Your instructions | Here are the records. Write out exactly the lines between the one holding "one-dimensional at once." and the one holding "form of Conjecture 1 on the joint sector (take", inclusive.

+ + + + +

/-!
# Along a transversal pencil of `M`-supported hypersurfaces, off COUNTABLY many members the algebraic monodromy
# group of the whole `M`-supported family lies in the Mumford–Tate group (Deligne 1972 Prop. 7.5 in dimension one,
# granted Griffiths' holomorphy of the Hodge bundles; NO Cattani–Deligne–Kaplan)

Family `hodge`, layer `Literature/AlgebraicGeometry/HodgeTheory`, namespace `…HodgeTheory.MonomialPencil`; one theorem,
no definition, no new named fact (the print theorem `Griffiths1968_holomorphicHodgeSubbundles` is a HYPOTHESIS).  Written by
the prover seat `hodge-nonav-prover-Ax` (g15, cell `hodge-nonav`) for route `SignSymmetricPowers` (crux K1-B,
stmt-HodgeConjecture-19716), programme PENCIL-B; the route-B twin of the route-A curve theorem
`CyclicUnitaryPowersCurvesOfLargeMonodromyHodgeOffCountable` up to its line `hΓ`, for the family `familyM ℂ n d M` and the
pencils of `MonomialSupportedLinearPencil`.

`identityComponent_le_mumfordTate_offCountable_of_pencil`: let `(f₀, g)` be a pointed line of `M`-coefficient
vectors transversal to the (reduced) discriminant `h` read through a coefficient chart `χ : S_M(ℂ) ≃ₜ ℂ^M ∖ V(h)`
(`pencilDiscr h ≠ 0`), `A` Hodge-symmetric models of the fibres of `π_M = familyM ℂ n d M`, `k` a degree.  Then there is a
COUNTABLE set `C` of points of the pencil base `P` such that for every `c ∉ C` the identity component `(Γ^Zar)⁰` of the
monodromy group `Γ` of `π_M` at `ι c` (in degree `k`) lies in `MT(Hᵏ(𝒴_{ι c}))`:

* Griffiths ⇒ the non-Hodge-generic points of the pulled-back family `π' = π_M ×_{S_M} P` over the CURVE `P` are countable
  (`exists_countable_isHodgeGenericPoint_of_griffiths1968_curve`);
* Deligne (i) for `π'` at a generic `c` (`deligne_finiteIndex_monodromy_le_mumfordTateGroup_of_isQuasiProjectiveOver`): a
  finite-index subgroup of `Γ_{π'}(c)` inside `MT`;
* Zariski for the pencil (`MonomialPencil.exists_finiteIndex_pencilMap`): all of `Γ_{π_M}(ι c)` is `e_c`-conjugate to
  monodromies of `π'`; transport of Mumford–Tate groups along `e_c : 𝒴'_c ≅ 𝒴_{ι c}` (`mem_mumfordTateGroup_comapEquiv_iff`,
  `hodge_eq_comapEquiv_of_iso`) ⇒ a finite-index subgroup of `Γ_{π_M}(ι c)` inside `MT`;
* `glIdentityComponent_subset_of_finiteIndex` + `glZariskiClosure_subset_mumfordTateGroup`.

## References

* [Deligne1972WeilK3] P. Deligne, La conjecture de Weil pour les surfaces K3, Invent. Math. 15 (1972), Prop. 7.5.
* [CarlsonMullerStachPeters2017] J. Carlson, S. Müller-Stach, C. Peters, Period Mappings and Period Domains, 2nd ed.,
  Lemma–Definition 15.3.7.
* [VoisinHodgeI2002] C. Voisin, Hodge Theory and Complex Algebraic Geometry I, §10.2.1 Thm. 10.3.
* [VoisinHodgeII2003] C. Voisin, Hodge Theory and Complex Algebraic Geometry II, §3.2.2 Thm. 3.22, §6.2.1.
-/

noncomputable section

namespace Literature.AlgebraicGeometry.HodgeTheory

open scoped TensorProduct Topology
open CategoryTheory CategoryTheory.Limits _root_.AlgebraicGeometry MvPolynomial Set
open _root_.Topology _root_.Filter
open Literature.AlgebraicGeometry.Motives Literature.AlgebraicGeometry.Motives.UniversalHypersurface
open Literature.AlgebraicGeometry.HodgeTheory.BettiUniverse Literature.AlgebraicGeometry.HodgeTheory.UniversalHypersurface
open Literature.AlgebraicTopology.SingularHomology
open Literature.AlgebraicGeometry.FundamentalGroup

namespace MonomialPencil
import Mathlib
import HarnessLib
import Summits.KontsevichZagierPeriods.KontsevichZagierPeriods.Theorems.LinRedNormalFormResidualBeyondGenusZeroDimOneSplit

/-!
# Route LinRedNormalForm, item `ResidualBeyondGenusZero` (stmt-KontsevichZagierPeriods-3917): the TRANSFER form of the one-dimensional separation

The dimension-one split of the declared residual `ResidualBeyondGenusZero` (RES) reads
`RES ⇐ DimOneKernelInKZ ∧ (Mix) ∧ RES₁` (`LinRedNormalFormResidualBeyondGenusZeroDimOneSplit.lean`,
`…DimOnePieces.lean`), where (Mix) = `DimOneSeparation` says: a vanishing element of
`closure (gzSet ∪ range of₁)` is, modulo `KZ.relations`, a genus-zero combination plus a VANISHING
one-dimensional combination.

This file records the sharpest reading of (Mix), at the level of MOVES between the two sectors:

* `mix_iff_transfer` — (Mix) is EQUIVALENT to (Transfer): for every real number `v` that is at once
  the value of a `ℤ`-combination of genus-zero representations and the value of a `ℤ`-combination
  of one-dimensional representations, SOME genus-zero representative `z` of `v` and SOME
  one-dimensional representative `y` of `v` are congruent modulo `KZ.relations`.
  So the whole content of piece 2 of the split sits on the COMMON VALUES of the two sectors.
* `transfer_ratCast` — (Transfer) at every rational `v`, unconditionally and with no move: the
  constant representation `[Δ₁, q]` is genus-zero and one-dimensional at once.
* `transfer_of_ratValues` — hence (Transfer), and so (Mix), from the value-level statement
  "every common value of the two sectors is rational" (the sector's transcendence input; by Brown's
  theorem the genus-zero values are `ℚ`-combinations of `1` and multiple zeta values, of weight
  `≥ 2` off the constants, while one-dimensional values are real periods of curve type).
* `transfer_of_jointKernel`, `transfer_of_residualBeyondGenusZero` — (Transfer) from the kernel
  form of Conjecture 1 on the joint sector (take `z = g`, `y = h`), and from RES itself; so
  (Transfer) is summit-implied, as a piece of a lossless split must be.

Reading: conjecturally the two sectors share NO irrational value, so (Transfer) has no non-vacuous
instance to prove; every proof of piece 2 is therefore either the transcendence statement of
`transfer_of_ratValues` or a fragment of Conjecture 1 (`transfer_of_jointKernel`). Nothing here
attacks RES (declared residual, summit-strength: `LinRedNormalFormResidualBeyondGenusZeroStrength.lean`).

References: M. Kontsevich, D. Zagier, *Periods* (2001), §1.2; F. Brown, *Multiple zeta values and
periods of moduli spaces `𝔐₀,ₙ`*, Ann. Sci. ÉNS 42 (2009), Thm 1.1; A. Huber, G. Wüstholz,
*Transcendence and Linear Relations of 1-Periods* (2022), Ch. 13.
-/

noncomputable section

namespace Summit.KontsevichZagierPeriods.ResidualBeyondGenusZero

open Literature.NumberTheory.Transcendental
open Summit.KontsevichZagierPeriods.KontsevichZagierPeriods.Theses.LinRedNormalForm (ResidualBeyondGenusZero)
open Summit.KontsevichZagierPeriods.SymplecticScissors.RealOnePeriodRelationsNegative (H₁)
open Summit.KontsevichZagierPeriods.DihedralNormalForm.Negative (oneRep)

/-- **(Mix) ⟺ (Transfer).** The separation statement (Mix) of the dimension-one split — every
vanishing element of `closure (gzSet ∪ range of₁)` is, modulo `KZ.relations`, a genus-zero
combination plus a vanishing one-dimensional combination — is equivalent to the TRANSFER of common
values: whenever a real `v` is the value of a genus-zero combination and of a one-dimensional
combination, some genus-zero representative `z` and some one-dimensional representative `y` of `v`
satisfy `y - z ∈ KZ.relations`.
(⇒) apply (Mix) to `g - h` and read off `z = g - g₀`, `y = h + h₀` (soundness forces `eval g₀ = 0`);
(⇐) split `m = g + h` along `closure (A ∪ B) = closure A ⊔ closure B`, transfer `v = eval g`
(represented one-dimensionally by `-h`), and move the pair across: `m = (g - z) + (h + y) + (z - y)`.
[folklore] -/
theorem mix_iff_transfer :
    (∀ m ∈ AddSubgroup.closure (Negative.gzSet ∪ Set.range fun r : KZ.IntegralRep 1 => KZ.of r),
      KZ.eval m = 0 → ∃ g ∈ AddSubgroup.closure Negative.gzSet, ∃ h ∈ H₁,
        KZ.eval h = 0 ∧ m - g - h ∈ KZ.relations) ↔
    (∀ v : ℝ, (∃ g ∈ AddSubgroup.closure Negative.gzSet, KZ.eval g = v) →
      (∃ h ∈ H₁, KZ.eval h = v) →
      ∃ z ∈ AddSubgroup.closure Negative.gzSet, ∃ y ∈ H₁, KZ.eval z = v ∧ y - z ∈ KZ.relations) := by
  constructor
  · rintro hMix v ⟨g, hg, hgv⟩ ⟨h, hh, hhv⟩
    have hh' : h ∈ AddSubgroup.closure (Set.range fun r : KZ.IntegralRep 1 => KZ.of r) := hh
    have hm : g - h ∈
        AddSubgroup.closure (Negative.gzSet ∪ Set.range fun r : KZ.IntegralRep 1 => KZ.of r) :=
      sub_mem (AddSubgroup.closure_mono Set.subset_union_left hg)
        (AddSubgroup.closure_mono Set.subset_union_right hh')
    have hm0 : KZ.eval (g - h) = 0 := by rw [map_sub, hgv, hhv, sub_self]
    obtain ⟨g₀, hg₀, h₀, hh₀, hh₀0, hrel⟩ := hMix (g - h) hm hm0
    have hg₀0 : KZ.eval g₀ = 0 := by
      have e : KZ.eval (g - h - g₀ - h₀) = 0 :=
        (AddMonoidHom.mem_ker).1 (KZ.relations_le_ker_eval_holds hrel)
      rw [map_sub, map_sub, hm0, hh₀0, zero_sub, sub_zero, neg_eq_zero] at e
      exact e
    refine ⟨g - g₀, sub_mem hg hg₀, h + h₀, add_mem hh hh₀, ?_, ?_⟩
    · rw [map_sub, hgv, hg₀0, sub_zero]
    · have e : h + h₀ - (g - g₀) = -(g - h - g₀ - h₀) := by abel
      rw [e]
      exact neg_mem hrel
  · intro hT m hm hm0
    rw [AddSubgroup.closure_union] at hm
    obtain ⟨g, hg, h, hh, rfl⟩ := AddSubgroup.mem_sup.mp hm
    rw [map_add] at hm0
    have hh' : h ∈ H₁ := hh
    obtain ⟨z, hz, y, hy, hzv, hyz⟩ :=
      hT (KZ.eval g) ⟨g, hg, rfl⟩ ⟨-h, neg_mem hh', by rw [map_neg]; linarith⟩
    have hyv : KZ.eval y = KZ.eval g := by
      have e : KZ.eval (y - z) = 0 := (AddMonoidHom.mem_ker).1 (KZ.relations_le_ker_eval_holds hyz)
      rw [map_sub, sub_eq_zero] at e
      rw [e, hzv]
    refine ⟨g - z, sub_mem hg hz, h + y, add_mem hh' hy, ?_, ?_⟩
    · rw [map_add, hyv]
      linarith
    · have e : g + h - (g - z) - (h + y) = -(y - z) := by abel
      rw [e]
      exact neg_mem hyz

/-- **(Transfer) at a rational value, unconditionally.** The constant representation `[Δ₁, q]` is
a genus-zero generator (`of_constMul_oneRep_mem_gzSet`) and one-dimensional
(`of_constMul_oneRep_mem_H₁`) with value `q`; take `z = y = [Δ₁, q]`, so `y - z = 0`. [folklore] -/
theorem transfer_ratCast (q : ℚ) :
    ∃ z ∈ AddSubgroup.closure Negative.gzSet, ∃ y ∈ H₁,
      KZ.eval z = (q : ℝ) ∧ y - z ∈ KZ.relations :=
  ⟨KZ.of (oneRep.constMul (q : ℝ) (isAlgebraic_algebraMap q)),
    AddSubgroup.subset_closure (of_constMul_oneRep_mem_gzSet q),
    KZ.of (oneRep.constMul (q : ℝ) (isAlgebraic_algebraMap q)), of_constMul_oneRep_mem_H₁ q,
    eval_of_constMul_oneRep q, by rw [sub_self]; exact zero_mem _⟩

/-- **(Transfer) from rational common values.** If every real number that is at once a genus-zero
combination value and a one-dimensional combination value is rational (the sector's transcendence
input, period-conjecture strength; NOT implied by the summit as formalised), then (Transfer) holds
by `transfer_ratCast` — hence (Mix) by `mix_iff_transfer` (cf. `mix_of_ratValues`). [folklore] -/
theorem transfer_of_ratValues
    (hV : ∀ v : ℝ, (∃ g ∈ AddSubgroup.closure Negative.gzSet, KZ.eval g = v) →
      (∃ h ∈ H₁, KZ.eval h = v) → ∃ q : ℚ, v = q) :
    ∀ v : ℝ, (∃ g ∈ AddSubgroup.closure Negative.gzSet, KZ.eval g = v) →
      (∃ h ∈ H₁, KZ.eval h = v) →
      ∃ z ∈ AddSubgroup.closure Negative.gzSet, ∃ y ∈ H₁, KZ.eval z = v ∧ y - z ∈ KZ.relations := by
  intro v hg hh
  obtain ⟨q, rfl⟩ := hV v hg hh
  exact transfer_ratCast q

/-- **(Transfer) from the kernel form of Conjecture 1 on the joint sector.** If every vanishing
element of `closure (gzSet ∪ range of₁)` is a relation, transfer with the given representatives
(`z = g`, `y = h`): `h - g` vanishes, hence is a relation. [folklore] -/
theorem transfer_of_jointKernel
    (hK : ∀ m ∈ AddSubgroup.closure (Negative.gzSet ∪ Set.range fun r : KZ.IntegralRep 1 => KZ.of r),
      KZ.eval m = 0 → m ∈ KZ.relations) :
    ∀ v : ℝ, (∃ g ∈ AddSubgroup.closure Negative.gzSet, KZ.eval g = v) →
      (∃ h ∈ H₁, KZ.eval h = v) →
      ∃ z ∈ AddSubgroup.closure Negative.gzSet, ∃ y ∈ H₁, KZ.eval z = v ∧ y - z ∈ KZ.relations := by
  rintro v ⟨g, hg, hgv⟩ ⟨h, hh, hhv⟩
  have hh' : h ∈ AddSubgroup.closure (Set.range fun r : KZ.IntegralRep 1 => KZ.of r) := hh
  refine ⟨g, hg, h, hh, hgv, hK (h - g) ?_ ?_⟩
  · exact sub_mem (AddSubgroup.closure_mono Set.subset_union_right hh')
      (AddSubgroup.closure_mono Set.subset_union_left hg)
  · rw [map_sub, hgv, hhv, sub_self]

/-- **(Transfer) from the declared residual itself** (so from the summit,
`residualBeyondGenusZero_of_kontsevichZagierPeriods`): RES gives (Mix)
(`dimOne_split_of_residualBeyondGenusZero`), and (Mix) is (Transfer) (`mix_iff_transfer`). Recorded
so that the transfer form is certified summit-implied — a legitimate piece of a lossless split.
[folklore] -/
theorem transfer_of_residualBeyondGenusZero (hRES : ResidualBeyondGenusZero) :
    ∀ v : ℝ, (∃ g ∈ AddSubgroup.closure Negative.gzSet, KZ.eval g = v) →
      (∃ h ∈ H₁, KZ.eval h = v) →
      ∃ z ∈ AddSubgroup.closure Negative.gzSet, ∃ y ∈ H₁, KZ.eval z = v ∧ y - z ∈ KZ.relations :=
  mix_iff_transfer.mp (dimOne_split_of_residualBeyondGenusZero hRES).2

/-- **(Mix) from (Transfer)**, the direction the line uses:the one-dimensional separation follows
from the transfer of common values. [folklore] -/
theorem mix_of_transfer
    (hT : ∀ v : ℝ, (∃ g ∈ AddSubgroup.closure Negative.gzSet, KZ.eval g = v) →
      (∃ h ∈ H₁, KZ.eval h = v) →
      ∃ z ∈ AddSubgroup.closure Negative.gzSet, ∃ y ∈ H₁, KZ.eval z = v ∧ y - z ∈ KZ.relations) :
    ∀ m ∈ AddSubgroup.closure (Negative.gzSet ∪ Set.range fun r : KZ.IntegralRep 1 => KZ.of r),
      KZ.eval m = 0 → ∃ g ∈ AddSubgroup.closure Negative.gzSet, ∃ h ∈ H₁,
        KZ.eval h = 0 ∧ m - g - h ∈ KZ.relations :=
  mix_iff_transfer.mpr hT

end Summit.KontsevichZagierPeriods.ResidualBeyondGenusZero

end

+ + + + +

Answer for the task |
  constant representation `[Δ₁, q]` is genus-zero and one-dimensional at once.
* `transfer_of_ratValues` — hence (Transfer), and so (Mix), from the value-level statement
  "every common value of the two sectors is rational" (the sector's transcendence input; by Brown's
  theorem the genus-zero values are `ℚ`-combinations of `1` and multiple zeta values, of weight
  `≥ 2` off the constants, while one-dimensional values are real periods of curve type).
* `transfer_of_jointKernel`, `transfer_of_residualBeyondGenusZero` — (Transfer) from the kernel
  form of Conjecture 1 on the joint sector (take `z = g`, `y = h`), and from RES itself; so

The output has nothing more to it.